第二天,燕王府。
朱允炆處理好所有的事情之後,就來到了燕王府。現在洛兒死了,他更加沒有什麼可以忌諱的了!
“皇叔真是好興致,這種時候還有閒情逸致下棋?”朱允炆看著氣定神閒的朱棣,氣就不打一處來!出言諷刺道。
“允炆來了啊?坐啊。”朱棣頭也不回的招呼著:“這種時候,不下棋還能做什麼呢?本王又出不去,你說是不是?”
“你!朕倒要看看,你聽了朕給你帶來的訊息之後,還能不能這麼冷靜!”朱允炆冷冷的嘲諷道。
聞言,朱棣挑眉:“哦?不知道皇上給本王帶來的,是什麼樣的訊息?”
朱允炆坐了下來,雲淡風輕的道:“昨天晚上,洛兒去世了!”
朱棣剛準備落子的手聞言就停住了,不可置信的抬頭看著朱允炆:“皇上在跟本王開玩笑嗎?”

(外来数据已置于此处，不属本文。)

import Summits.QuantumFields.YangMills.Theses.XiPowWidening
import Literature.MathematicalPhysics.QuantumLattice.LatticeGaugeDLRGibbsProofs
import Literature.MathematicalPhysics.QuantumFieldTheory.Balaban1983to89.InfiniteVolumeSufficientIV

/-!
# Route `XiPowWidening` (QuantumFields / YangMills; closes the rung-R2ξ leaf `WeakCouplingRates.XiPow` for every compact simple `G`)
# — SUPPORT ITEM `LimitPointsAreInvariantDLRG` (stmt-QuantumFields-22468), PROVED

Proof authored by the planner-of-record ym-idea-1 g0 (birth-certificate artefact `bc/XiPowWidening_supports.lean`, 2026-08-27,
lean check rc 0 · 0 sorry); landed verbatim by width seat `ym-line-sfw-p2-w2` g3 (the ideator seat cannot propose).
For every compact simple `G`, faithful lattice representation `r`, inverse coupling `β`: every infinite-volume torus limit point
of the 4-d Wilson theory is a DLR state for `ymSpecification r.ρ β` (Georgii Thm 4.17, tree
`mem_ymGibbsMeasures_of_mem_infiniteVolumeLimitPoints_holds`) and is `ℤ⁴`-translation invariant (tree
`isZdTranslationInvariant_of_mem_infiniteVolumeLimitPoints`); the only work is to derive `T2Space G` and
`SecondCountableTopology G` from the faithful finite-dimensional representation (`T2Space.of_injective_continuous`,
closed embedding ⇒ second countable).

WHAT THIS IS NOT: not a proof of the route's cruxes `CorrelatorRigidityG` (stmt-QuantumFields-22466) or `WitnessStateFloorG`
(stmt-QuantumFields-22467); not a mass gap; no summit is proved (the route bears on the RECORD rung R2ξ `XiPow`, an ANTI-gap
statement `m ≤ β^(−ε)`).
-/

noncomputable section

namespace Summit.QuantumFields.YangMills.Theorems

open MeasureTheory Filter Topology
open Literature.MathematicalPhysics.QuantumFieldTheory
open Literature.MathematicalPhysics.QuantumLattice
open Summit.QuantumFields.YangMills.Theorems.WeakCouplingRates
open Summit.QuantumFields.YangMills.Theses.XiPowWidening

/-- **SUPPORT ITEM stmt-QuantumFields-22468 OF ROUTE `XiPowWidening`, PROVED**: for every compact simple `G`, `r`, `β`, every
infinite-volume torus limit point is a DLR state for `ymSpecification r.ρ β` and is `ℤ⁴`-translation invariant (Georgii 4.17 +
translation invariance of torus limit points, both tree facts once `T2Space`/`SecondCountableTopology G` come from the faithful
representation). [cite: Georgii2011, Thm 4.17] -/
theorem xiPowWidening_limitPointsAreInvariantDLRG_proof :
    Summit.QuantumFields.YangMills.Theses.XiPowWidening.LimitPointsAreInvariantDLRG := by
  intro G _ _ _ _ hG
  letI : MeasurableSpace G := borel G
  haveI : BorelSpace G := ⟨rfl⟩
  intro r β μ hμ
  haveI : T2Space G := T2Space.of_injective_continuous r.injective r.continuous
  haveI : SecondCountableTopology G :=
    (r.continuous.isClosedEmbedding r.injective).isEmbedding.secondCountableTopology
  exact ⟨mem_ymGibbsMeasures_of_mem_infiniteVolumeLimitPoints_holds (d := 4) r.ρ r.continuous hμ,
    isZdTranslationInvariant_of_mem_infiniteVolumeLimitPoints (d := 4) r.ρ hμ⟩

end Summit.QuantumFields.YangMills.Theorems

end
open Literature.Analysis.FunctionSpaces (HasWeakFDerivOn)
open Summit.QuantumFields.YangMills.Theorems.PoincareLipschitzSamplingCells (isOpen_absCube
  isCompact_absCubeClosed volume_real_absCube)
open Summit.QuantumFields.YangMills.Theorems.PoincareLipschitzMinimiserBallBridge (absCube_subset_ball
  ball_subset_absCube closedBall_subset_unitCube energy_ball_le_of_cubeMin)
set_option maxHeartbeats 400000 in
/-- **Schoen–Yau 1979, (2.1): `1/r` is strictly superharmonic far out on an end of negative
mass**, coordinate form. If the chart components `G = hCoeff e D` of the metric have the
expansion (1.1) with mass `M < 0` (`IsAsymptoticallySchwarzschild e D M 2`), then eventually along
`cobounded E3` the coordinate Laplace–Beltrami operator of `G` satisfies
`Δ_G (1/r)(y) ≤ (M/2) ‖y‖⁻⁴ (< 0)`. Printed: "`Δ(1/r) = (M/r⁴)(1 + O(1/r)) + O(1/r⁵)`. Thus, in
particular, `Δ(1/r) < 0` for `r ≥ σ`." [cite: SchoenYauPMT1979, §2 Step 1, (2.1) (p. 48)] -/
theorem eventually_lapAt_hCoeff_inv_norm_le {M : ℝ} (hAS : IsAsymptoticallySchwarzschild e D M 2)
    (hM : M < 0) :
    ∀ᶠ y in cobounded E3,
      lapAt (hCoeff e D) (fun z : E3 ↦ ‖z‖⁻¹) y ≤ M / 2 * (‖y‖ ^ 4)⁻¹ := by
  -- notation
  set δ : E3 →L[ℝ] E3 →L[ℝ] ℝ := (innerSL ℝ : E3 →L[ℝ] E3 →L[ℝ] ℝ) with hδdef
  have hδ : ∀ v w : E3, δ v w = ⟪v, w⟫ := fun v w ↦ rfl
  set G : E3 → E3 →L[ℝ] E3 →L[ℝ] ℝ := hCoeff e D with hGdef
  set w : E3 → ℝ := fun y ↦ 1 + M / (2 * ‖y‖) with hwdef
  set G₀ : E3 → E3 →L[ℝ] E3 →L[ℝ] ℝ := fun y ↦ w y ^ 4 • δ with hG₀def
  set f : E3 → ℝ := fun z ↦ ‖z‖⁻¹ with hfdef
  set b : OrthonormalBasis (Fin 3) ℝ E3 := EuclideanSpace.basisFun (Fin 3) ℝ with hbdef
  -- (1.1): `G - G₀ = O(r⁻²)`, `∂(G - G₀) = O(r⁻³)`
  have hO0 := hAS 0 (by norm_num)
  have hO1 := hAS 1 (by norm_num)
  simp only [Nat.cast_zero, sub_zero, Nat.cast_one] at hO0 hO1
  have hO0' : (fun x ↦ ‖G x - G₀ x‖) =O[cobounded E3] fun x ↦ ‖x‖ ^ (-(2 : ℕ) : ℝ) := by
    refine (hO0.congr_left fun x ↦ ?_).congr_right fun x ↦ by norm_num
    rw [norm_iteratedFDeriv_zero]
  have hO1' : (fun x ↦ ‖fderiv ℝ (fun y ↦ G y - G₀ y) x‖) =O[cobounded E3]
      fun x ↦ ‖x‖ ^ (-(3 : ℕ) : ℝ) := by
    refine (hO1.congr_left fun x ↦ ?_).congr_right fun x ↦ by norm_num
    rw [norm_iteratedFDeriv_one]
  obtain ⟨C₀, hC₀, hev0⟩ := exists_pos_eventually_le_of_isBigO (fun x ↦ norm_nonneg _) hO0'
  obtain ⟨C₁, hC₁, hev1⟩ := exists_pos_eventually_le_of_isBigO (fun x ↦ norm_nonneg _) hO1'
  -- `G - G₀ → 0`
  have htend : Tendsto (fun x ↦ ‖G x - G₀ x‖) (cobounded E3) (𝓝 0) := by
    refine hO0'.trans_tendsto ?_
    have h := (tendsto_rpow_neg_atTop (by norm_num : (0 : ℝ) < 2)).comp
      (tendsto_norm_cobounded_atTop (E := E3))
    refine h.congr fun x ↦ ?_
    simp only [Function.comp_apply, Nat.cast_ofNat]
  have hev_small : ∀ᶠ x in cobounded E3, ‖G x - G₀ x‖ ≤ 16⁻¹ :=
    (htend.eventually (ge_mem_nhds (by norm_num : (0 : ℝ) < 16⁻¹)))
  -- the symbol `w⁴ = (1 + M/2r)⁴`: smooth far out with `‖D(w⁴)‖ = O(r⁻¹)`
  have hw4 : IsBigOSmooth 2 0 fun y : E3 ↦ w y ^ 4 := by
    have h := ((isBigOSmooth_const_add_mul_inv_norm (E := E3) 1 (M / 2)).pow 4)
    refine h.congr fun y ↦ ?_
    simp only [hwdef, div_eq_mul_inv, mul_inv]
    ring
  obtain ⟨R₀, hR₀⟩ := hw4.eventually_contDiffAt
  have hOw : (fun x ↦ ‖fderiv ℝ (fun y : E3 ↦ w y ^ 4) x‖) =O[cobounded E3]
      fun x ↦ ‖x‖ ^ (-(1 : ℕ) : ℝ) := by
    refine ((hw4.isBigO (m := 1) (by norm_num)).congr_left fun x ↦ ?_).congr_right
      fun x ↦ by norm_num
    rw [norm_iteratedFDeriv_one]
  obtain ⟨C₂, hC₂, hev2⟩ := exists_pos_eventually_le_of_isBigO (fun x ↦ norm_nonneg _) hOw
  -- the final radius condition
  set K : ℝ := 48 * C₀ + 72 * C₀ * (C₂ + C₁) + 18 * C₁ with hKdef
  have hKpos : 0 < K := by positivity
  filter_upwards [hev0, hev1, hev_small, hev2, eventually_cobounded_lt_norm (E := E3) e.R,
    eventually_cobounded_lt_norm (E := E3) R₀,
    eventually_cobounded_le_norm (E := E3) (max (max 1 (4 * |M|)) (-2 * K / M + 1))]
    with y hy0 hy1 hysmall hy2 hyR hyR₀ hybig
  have hy1' : 1 ≤ ‖y‖ := le_trans (le_trans (le_max_left _ _) (le_max_left _ _)) hybig
  have hyM : 4 * |M| ≤ ‖y‖ := le_trans (le_trans (le_max_right _ _) (le_max_left _ _)) hybig
  have hyK : -2 * K / M + 1 ≤ ‖y‖ := le_trans (le_max_right _ _) hybig
  have hypos : 0 < ‖y‖ := by linarith
  have hy_ne : y ≠ 0 := norm_pos_iff.1 hypos
  have hMy : |M| < ‖y‖ := by linarith [abs_nonneg M]
  -- `w` between `7/8` and `1`
  have hw_le : w y ≤ 1 := by
    simp only [hwdef]
    have : M / (2 * ‖y‖) ≤ 0 := div_nonpos_of_nonpos_of_nonneg hM.le (by positivity)
    linarith
  have hw_ge : 7 / 8 ≤ w y := by
    simp only [hwdef]
    have h1 : -|M| ≤ M := neg_abs_le M
    have h2 : M / (2 * ‖y‖) ≥ -(8⁻¹) := by
      rw [ge_iff_le, le_div_iff₀ (by positivity)]
      linarith
    linarith
  have hwpos : 0 < w y := by linarith
  have hw4_ge : 58 / 100 ≤ w y ^ 4 := by
    have h := pow_le_pow_left₀ (by norm_num : (0 : ℝ) ≤ 7 / 8) hw_ge 4
    norm_num at h
    linarith
  have hw4_le : w y ^ 4 ≤ 1 := pow_le_one₀ hwpos.le hw_le
  -- differentiability at `y`
  have hGd : DifferentiableAt ℝ G y := (e.contDiffAt_hCoeff D hyR).differentiableAt (by simp)
  have hw4d : DifferentiableAt ℝ (fun z : E3 ↦ w z ^ 4) y := (hR₀ y hyR₀).differentiableAt (by simp)
  obtain ⟨hG₀d, hG₀n⟩ := differentiableAt_smul_const_norm_le hw4d δ
  have hDG₀ : ‖fderiv ℝ G₀ y‖ ≤ C₂ * (‖y‖ ^ 1)⁻¹ := by
    calc ‖fderiv ℝ G₀ y‖ ≤ ‖fderiv ℝ (fun z : E3 ↦ w z ^ 4) y‖ * ‖δ‖ := hG₀n
      _ ≤ ‖fderiv ℝ (fun z : E3 ↦ w z ^ 4) y‖ * 1 := by
          gcongr; exact norm_innerSL_bilin_le_one
      _ ≤ C₂ * (‖y‖ ^ 1)⁻¹ := by rw [mul_one]; exact hy2
  have hsplit : fderiv ℝ (fun z ↦ G z - G₀ z) y = fderiv ℝ G y - fderiv ℝ G₀ y :=
    fderiv_fun_sub hGd hG₀d
  rw [hsplit] at hy1
  have hr1 : (‖y‖ ^ 3)⁻¹ ≤ (‖y‖ ^ 1)⁻¹ := by
    rw [pow_one]
    exact inv_anti₀ hypos (le_self_pow₀ hy1' three_ne_zero)
  have hDG : ‖fderiv ℝ G y‖ ≤ (C₂ + C₁) * (‖y‖ ^ 1)⁻¹ := by
    have h : ‖fderiv ℝ G y‖ ≤ ‖fderiv ℝ G₀ y‖ + ‖fderiv ℝ G y - fderiv ℝ G₀ y‖ := by
      have := norm_add_le (fderiv ℝ G₀ y) (fderiv ℝ G y - fderiv ℝ G₀ y)
      rwa [add_sub_cancel] at this
    have h' : ‖fderiv ℝ G y - fderiv ℝ G₀ y‖ ≤ C₁ * (‖y‖ ^ 1)⁻¹ :=
      hy1.trans (mul_le_mul_of_nonneg_left hr1 hC₁.le)
    linarith
  -- coercivity and the inverses
  have hcoer : ∀ v : E3, 2⁻¹ * ‖v‖ ^ 2 ≤ G y v v := fun v ↦ by
    have h1 : G y v v = G₀ y v v + (G y - G₀ y) v v := by
      simp only [_root_.sub_apply]; ring
    have h2 : G₀ y v v = w y ^ 4 * ‖v‖ ^ 2 := by
      rw [hG₀def, smul_clm_apply₂, hδ, real_inner_self_eq_norm_sq]
    have h3 : |(G y - G₀ y) v v| ≤ 16⁻¹ * ‖v‖ ^ 2 := by
      calc |(G y - G₀ y) v v| ≤ ‖(G y - G₀ y) v‖ * ‖v‖ := by
            rw [← Real.norm_eq_abs]; exact le_opNorm _ _
        _ ≤ ‖G y - G₀ y‖ * ‖v‖ * ‖v‖ := by gcongr; exact le_opNorm _ _
        _ ≤ 16⁻¹ * ‖v‖ * ‖v‖ := by gcongr
        _ = 16⁻¹ * ‖v‖ ^ 2 := by ring
    have h4 := neg_abs_le ((G y - G₀ y) v v)
    have h5 := mul_le_mul_of_nonneg_right hw4_ge (sq_nonneg ‖v‖)
    rw [h1, h2]
    linarith [sq_nonneg ‖v‖]
  have hcoer₀ : ∀ v : E3, 2⁻¹ * ‖v‖ ^ 2 ≤ G₀ y v v := fun v ↦ by
    have h2 : G₀ y v v = w y ^ 4 * ‖v‖ ^ 2 := by
      rw [hG₀def, smul_clm_apply₂, hδ, real_inner_self_eq_norm_sq]
    have h5 := mul_le_mul_of_nonneg_right hw4_ge (sq_nonneg ‖v‖)
    rw [h2]
    linarith [sq_nonneg ‖v‖]
  have hinv : (G y).IsInvertible := isInvertible_of_nondegenerate fun v hv ↦ by
    have h := hcoer v
    rw [hv v] at h
    have : ‖v‖ ^ 2 ≤ 0 := by linarith
    exact norm_eq_zero.1 (pow_eq_zero_iff two_ne_zero |>.1 (le_antisymm this (sq_nonneg _)))
  have hinv₀ : (G₀ y).IsInvertible := isInvertible_of_nondegenerate fun v hv ↦ by
    have h := hcoer₀ v
    rw [hv v] at h
    have : ‖v‖ ^ 2 ≤ 0 := by linarith
    exact norm_eq_zero.1 (pow_eq_zero_iff two_ne_zero |>.1 (le_antisymm this (sq_nonneg _)))
  have hS : ‖sharpAt G y‖ ≤ 2 := by
    have := norm_sharpAt_le_of_coercive hinv (by norm_num : (0 : ℝ) < 2⁻¹) hcoer
    norm_num at this
    exact this
  have hS₀ : ‖sharpAt G₀ y‖ ≤ 2 := by
    have := norm_sharpAt_le_of_coercive hinv₀ (by norm_num : (0 : ℝ) < 2⁻¹) hcoer₀
    norm_num at this
    exact this
  have hA : ‖sharpAt G y - sharpAt G₀ y‖ ≤ 4 * C₀ * (‖y‖ ^ 2)⁻¹ := by
    refine (norm_sharpAt_sub_sharpAt_le hinv hinv₀).trans ?_
    calc ‖sharpAt G y‖ * ‖G y - G₀ y‖ * ‖sharpAt G₀ y‖ ≤ 2 * (C₀ * (‖y‖ ^ 2)⁻¹) * 2 := by
          gcongr
      _ = 4 * C₀ * (‖y‖ ^ 2)⁻¹ := by ring
  -- the derivatives of `1/r`
  have hDf : ‖fderiv ℝ f y‖ = (‖y‖ ^ 2)⁻¹ := norm_fderiv_inv_norm hy_ne
  have hD2f : ‖fderiv ℝ (fderiv ℝ f) y‖ ≤ 4 * (‖y‖ ^ 3)⁻¹ := norm_fderiv_fderiv_inv_norm_le hy_ne
  -- the perturbation bound
  have h3 : Module.finrank ℝ E3 = 3 := finrank_euclideanSpace_fin
  have hpert := abs_lapAt_sub_lapAt_le (G := G) (G₀ := G₀) (y := y) f
  rw [h3] at hpert
  have hbound : (3 : ℕ) *
      (‖sharpAt G y - sharpAt G₀ y‖ * (‖fderiv ℝ (fderiv ℝ f) y‖
          + ‖fderiv ℝ f y‖ * (2⁻¹ * (‖sharpAt G y‖ * (3 * ‖fderiv ℝ G y‖))))
        + ‖sharpAt G₀ y‖ * (‖fderiv ℝ f y‖ * (2⁻¹ * (3 *
            (‖sharpAt G y - sharpAt G₀ y‖ * ‖fderiv ℝ G y‖
              + ‖sharpAt G₀ y‖ * ‖fderiv ℝ G y - fderiv ℝ G₀ y‖))))) ≤
      (3 : ℕ) *
      (4 * C₀ * (‖y‖ ^ 2)⁻¹ * (4 * (‖y‖ ^ 3)⁻¹
          + (‖y‖ ^ 2)⁻¹ * (2⁻¹ * (2 * (3 * ((C₂ + C₁) * (‖y‖ ^ 1)⁻¹)))))
        + 2 * ((‖y‖ ^ 2)⁻¹ * (2⁻¹ * (3 *
            (4 * C₀ * (‖y‖ ^ 2)⁻¹ * ((C₂ + C₁) * (‖y‖ ^ 1)⁻¹)
              + 2 * (C₁ * (‖y‖ ^ 3)⁻¹)))))) := by
    rw [hDf]
    exact lapAt_bound_aux (norm_nonneg _) hA (norm_nonneg _) hD2f (by positivity)
      (norm_nonneg _) hS (norm_nonneg _) hDG (norm_nonneg _) hS₀ (norm_nonneg _) hy1
      (by positivity) (by positivity)
  have hKr : (3 : ℕ) *
      (4 * C₀ * (‖y‖ ^ 2)⁻¹ * (4 * (‖y‖ ^ 3)⁻¹
          + (‖y‖ ^ 2)⁻¹ * (2⁻¹ * (2 * (3 * ((C₂ + C₁) * (‖y‖ ^ 1)⁻¹)))))
        + 2 * ((‖y‖ ^ 2)⁻¹ * (2⁻¹ * (3 *
            (4 * C₀ * (‖y‖ ^ 2)⁻¹ * ((C₂ + C₁) * (‖y‖ ^ 1)⁻¹)
              + 2 * (C₁ * (‖y‖ ^ 3)⁻¹)))))) = K * (‖y‖ ^ 5)⁻¹ := by
    simp only [hKdef, Nat.cast_ofNat]
    field_simp
    ring
  have hdiff : lapAt G f y - lapAt G₀ f y ≤ K * (‖y‖ ^ 5)⁻¹ :=
    ((le_abs_self _).trans hpert).trans (hbound.trans_eq hKr)
  -- the exact flat term
  have hcard : Fintype.card (Fin 3) = 3 := Fintype.card_fin 3
  have hflat : lapAt G₀ f y = M * (w y ^ 5)⁻¹ * (‖y‖ ^ 4)⁻¹ :=
    lapAt_schwarzschild_inv_norm hδ b hcard M hMy
  have hflat_le : lapAt G₀ f y ≤ M * (‖y‖ ^ 4)⁻¹ := by
    rw [hflat]
    have hw5 : w y ^ 5 ≤ 1 := pow_le_one₀ hwpos.le hw_le
    have hw5pos : 0 < w y ^ 5 := pow_pos hwpos 5
    have hinv5 : 1 ≤ (w y ^ 5)⁻¹ := (one_le_inv₀ hw5pos).2 hw5
    have : M * (w y ^ 5)⁻¹ ≤ M * 1 := mul_le_mul_of_nonpos_left hinv5 hM.le
    rw [mul_one] at this
    exact mul_le_mul_of_nonneg_right this (by positivity)
  -- the radius condition `K r⁻⁵ ≤ (-M/2) r⁻⁴`
  have htail : K * (‖y‖ ^ 5)⁻¹ ≤ -(M / 2) * (‖y‖ ^ 4)⁻¹ := by
    have h1 : K ≤ -(M / 2) * ‖y‖ := by
      have h0 : -2 * K / M ≤ ‖y‖ - 1 := by linarith
      rw [div_le_iff_of_neg hM] at h0
      ring_nf at h0 ⊢
      linarith
    have h2 : K / ‖y‖ ≤ -(M / 2) := (div_le_iff₀ hypos).2 h1
    have h3 : K * (‖y‖ ^ 5)⁻¹ = K / ‖y‖ * (‖y‖ ^ 4)⁻¹ := by
      field_simp
    rw [h3]
    exact mul_le_mul_of_nonneg_right h2 (by positivity)
  linarith

/-- **Schoen–Yau 1979, (2.1), radius form**: for an end with the expansion (1.1) of mass
`M < 0` there is `σ ≥ R` with `Δ_G (1/r)(y) ≤ (M/2)‖y‖⁻⁴ < 0` for all `‖y‖ ≥ σ`
(`G = hCoeff e D`, `Δ_G = lapAt`). [cite: SchoenYauPMT1979, §2 Step 1, (2.1) (p. 48)] -/
theorem exists_radius_lapAt_hCoeff_inv_norm_le {M : ℝ}
    (hAS : IsAsymptoticallySchwarzschild e D M 2) (hM : M < 0) :
    ∃ σ : ℝ, e.R ≤ σ ∧ ∀ y : E3, σ ≤ ‖y‖ →
      lapAt (hCoeff e D) (fun z : E3 ↦ ‖z‖⁻¹) y ≤ M / 2 * (‖y‖ ^ 4)⁻¹ ∧
        lapAt (hCoeff e D) (fun z : E3 ↦ ‖z‖⁻¹) y < 0 := by
  obtain ⟨σ₀, hσ₀⟩ := exists_radius_of_eventually (e.eventually_lapAt_hCoeff_inv_norm_le D hAS hM)
  refine ⟨max σ₀ e.R, le_max_right _ _, fun y hy ↦ ?_⟩
  have h := hσ₀ y ((le_max_left _ _).trans hy)
  refine ⟨h, h.trans_lt ?_⟩
  have hypos : 0 < ‖y‖ := e.R_pos.trans_le ((le_max_right _ _).trans hy)
  have : 0 < (‖y‖ ^ 4)⁻¹ := by positivity
  exact mul_neg_of_neg_of_pos (by linarith) this

end AFEnd

end Literature.Geometry.Lorentzian

end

“四叔,你看朕的樣子,像是在開玩笑嗎?朕已經把洛兒的身後事都處理好了,朕把她放在竹筏裡,順流而下了。四叔,不要這麼瞪我,這是洛兒的意思!”
朱棣心痛如絞,看朱允炆的樣子不像是開玩笑的!閉了閉眼:“滾!”
“燕王,你可知道你在說什麼?!”聽到朱棣失控的要他滾,朱允炆可謂是開心無比!能讓朱棣失控的,恐怕也只有洛兒了吧?
“本王說滾!聽不懂嗎!難不成要本王再說第三遍?!”朱棣打翻棋盤和棋子,大聲的吼道。
聞言,朱允炆臉上還是一派的雲淡風輕,他起身整理了衣衫,然後冷漠的看了朱棣一眼,這才離開。
而徐王妃聽到朱棣的怒吼聲,從裡屋出來,看到的就是朱棣大吼著趕朱允炆離開的場景,嚇得都不敢吱一聲兒,等到朱允炆離開,徐王妃才敢上前去扶住朱棣,柔聲問道:“王爺,這是怎麼一回事?”
“妙雲,洛兒她、她死了、死了!她怎麼可以?怎麼可以就這麼死了?!”朱棣語無倫次的趴在徐王妃的肩膀上說道。
夏洛兒?夏洛兒死了?!徐王妃驚愕的說不出話來。可是當她感到肩膀上的溼意之後,驚愕變成了苦澀的笑。不論是以前還是現在,能讓王爺有各種情緒的人,都只有夏洛兒一人!
“王爺,您放心,臣妾認識的夏洛兒,是不會這麼輕易就死的!王爺您也說了,洛兒被關了將近七個月,說不定,說不定這是洛兒的脫身之法呢?”徐妙雲安慰道,雖然她知道皇上沒有理由說謊,但是若是不那麼安慰,王爺會崩潰的!等等!崩潰?!
“王爺,臣妾有辦法了!”徐妙雲突然大聲喊道。
聞言,朱棣不解的看著她:“你在說什麼?”
“王爺,您不是一直在煩惱如何有正當的理由裝瘋麼?這、這不就是一個最好的機會嗎?”徐妙雲激動的說道。
聽了她的話,朱棣緊鎖著眉頭。徐妙雲繼續道:“王爺,若是這真是洛兒的脫身法,那只有咱們能夠脫身,才能夠去找洛兒啊!”
聞言,朱棣眼裡精光一閃,像是決定了什麼。
又過了一天,有人慌慌張張的來到朱允炆的寢宮:“皇、皇上!”
正在著裝的朱允炆不悅的皺眉:“何事?”
“回、回皇上,剛剛燕王府的人傳話,說、說、說是燕王、燕王他、他、他瘋了!”來人結巴的吞著口水努力的把話說完。
“什麼?瘋了?”朱允炆錯愕的看著來人。
“回皇上,此事千真萬確。”
“備轎!”
“是!”
燕王府。所有的人都頭疼的看著站在樹上的燕王:“王爺,您下來好不好?”
“皇上駕到!”隨著這一聲,所有人都驚慌的看著樹上的朱棣,一邊跪下迎駕一邊焦急的道:“王爺,您下來吧。皇上來了!王爺!”